In contrast to earlier satellites with SAR instruments, the ENVISAT and ALOS platforms provide state vectors and timing with higher relative and absolute accuracy, allowing the ASAR and PALSAR sensors to directly support accurate tiepoint-free geolocation of their imagery. This enables not only direct map overlays with other sources, but also normalisation for the systematic influence of terrain variations on individual image radiometry. Such normalisation is necessary to reduce dependency on single-track repeat passes for change-detection and interpretation.
We first describe our verifications of the geometric
behaviour of PALSAR products using available products with surveyed corner reflector targets present in reference images. We model and evaluate the path delays induced by the troposphere and ionosphere on reference imagery, and compare Faraday rotation estimates produced using fully polarimetric PLR imagery with values derived from GNSS-network measurements.
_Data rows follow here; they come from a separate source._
import Literature.MathematicalPhysics.QuantumLattice.HubbardOpenBoxEDCertificateKroneckerBlocks
import Literature.MathematicalPhysics.QuantumLattice.HubbardNNNHoppingClusterLowerBound2x3
import Summits.Ventures.CertifiedManyBodySolver.Certificates.HubbardSquare_kacf2x3_U8_tpm3o10_S0
import HarnessLib

/-!
# Kernel-checked Anderson `2 × 3` cluster floors of the `t–t'` Hubbard energy density at `(t, t', U) = (1, -3/10, 8)` — data-free certificates, part 4 (sector checks) of 6

HONEST FRAMING: certified energy-window bookkeeping (hypothesis-free LOWER rows); not a superconductivity
verdict; no number of record at an anchor moves.

The open cluster `h_{2×3}(t₁, t₁', U₁)` with `(t₁, t₁', U₁) = (7680/53760, -4032/53760, 35840/53760)` (so that
`(7t₁, 4t₁', 12U₁) = (1, -3/10, 8)`): for every spin sector `(p, q)` the KERNEL ITSELF computes a fixed-point
Cholesky factor of the shifted integer sector block and checks it as a packed rounded Gram certificate
(`OccupationCode.KCert.check`, `HubbardOpenBoxEDCertificateKronecker`: Kronecker-substitution dot products, diagonally
dominant residual); only the sector code lists and the shifts are data (part 1 holds them); the 28 sector checks with
`p ≤ q` (the others are their spin-exchange images, `groundEnergy_ge_of_kCerts₂`) are spread over 4 files by kernel cost,
and the last part assembles the table `σ k ≤ E₀(h_{2×3}, k)` (`k = 0..12`) and Anderson's cluster cover
(`ClusterLowerBound.energyDensityTT'_ge_of_boxFloors_2x3`)
into HYPOTHESIS-FREE affine density rows `2m − 12μ·n ≤ e(1, -3/10, 8, n)`.
Floors (cluster units): σ0 = -0.0000187, σ1 = -0.2388393, σ2 = -0.4393230, σ3 = -0.5473215, σ4 = -0.6162203, σ5 = -0.5892300, σ6 = -0.4684896, σ7 = -0.0358073, σ8 = 0.4291666, σ9 = 1.0909970, σ10 = 1.8442894, σ11 = 2.8823660, σ12 = 3.9999813.
Generator: HOME/hubbard-box-p2/code/kldl/kldl_gen.py + kldl_emit.py (bit-exact twin of the kernel's factoriser; floats
only locate the shift). [cite: Anderson1951, eq. (2)] [cite: LinGubernatis1993, §II] [cite: Harvey2009, §3.1]
-/

namespace Summit.Ventures.CertifiedManyBodySolver.Certificates

open Literature.MathematicalPhysics.QuantumLattice OccupationCode ClusterLowerBound ThermodynamicLimit

/-- Kernel check of the sector `(4, 5)` (as `(4, 9 − 4)`; `n = 90`): the kernel factorises and verifies.
[cite: Rump2006PosDef, §2] -/
theorem kacf2x3_U8_tpm3o10_chk_4_5 : (kacf2x3_U8_tpm3o10_certAt 4 (9 - 4)).check 2 3 4 (9 - 4) 7680 (-4032) 35840 53760 (kacf2x3_U8_tpm3o10_codes 4 (9 - 4)) = true := by
  decide +kernel

end Summit.Ventures.CertifiedManyBodySolver.Certificates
In the latter estimate, the total electron content (TEC) of the ionosphere at the time of the PALSAR acquisition is combined with a model of the
Earth's magnetic field to estimate the Faraday rotation
induced by the ionosphere along the line of sight from
the satellite to each point on the ground.
Given accurate knowledge of the acquisition geometry
of a SAR image from one of the above sensors together
with a digital elevation model (DEM) of the area imaged, radiometric image simulation is applied to estimate the local illuminated area for each point in the image. Rather than a typical ellipsoid-based approximation that ignores topographic variation, terrain-based radiometric image simulation is used as the basis for converting from β0 to σ0 or γ0 backscatter normalisation conventions.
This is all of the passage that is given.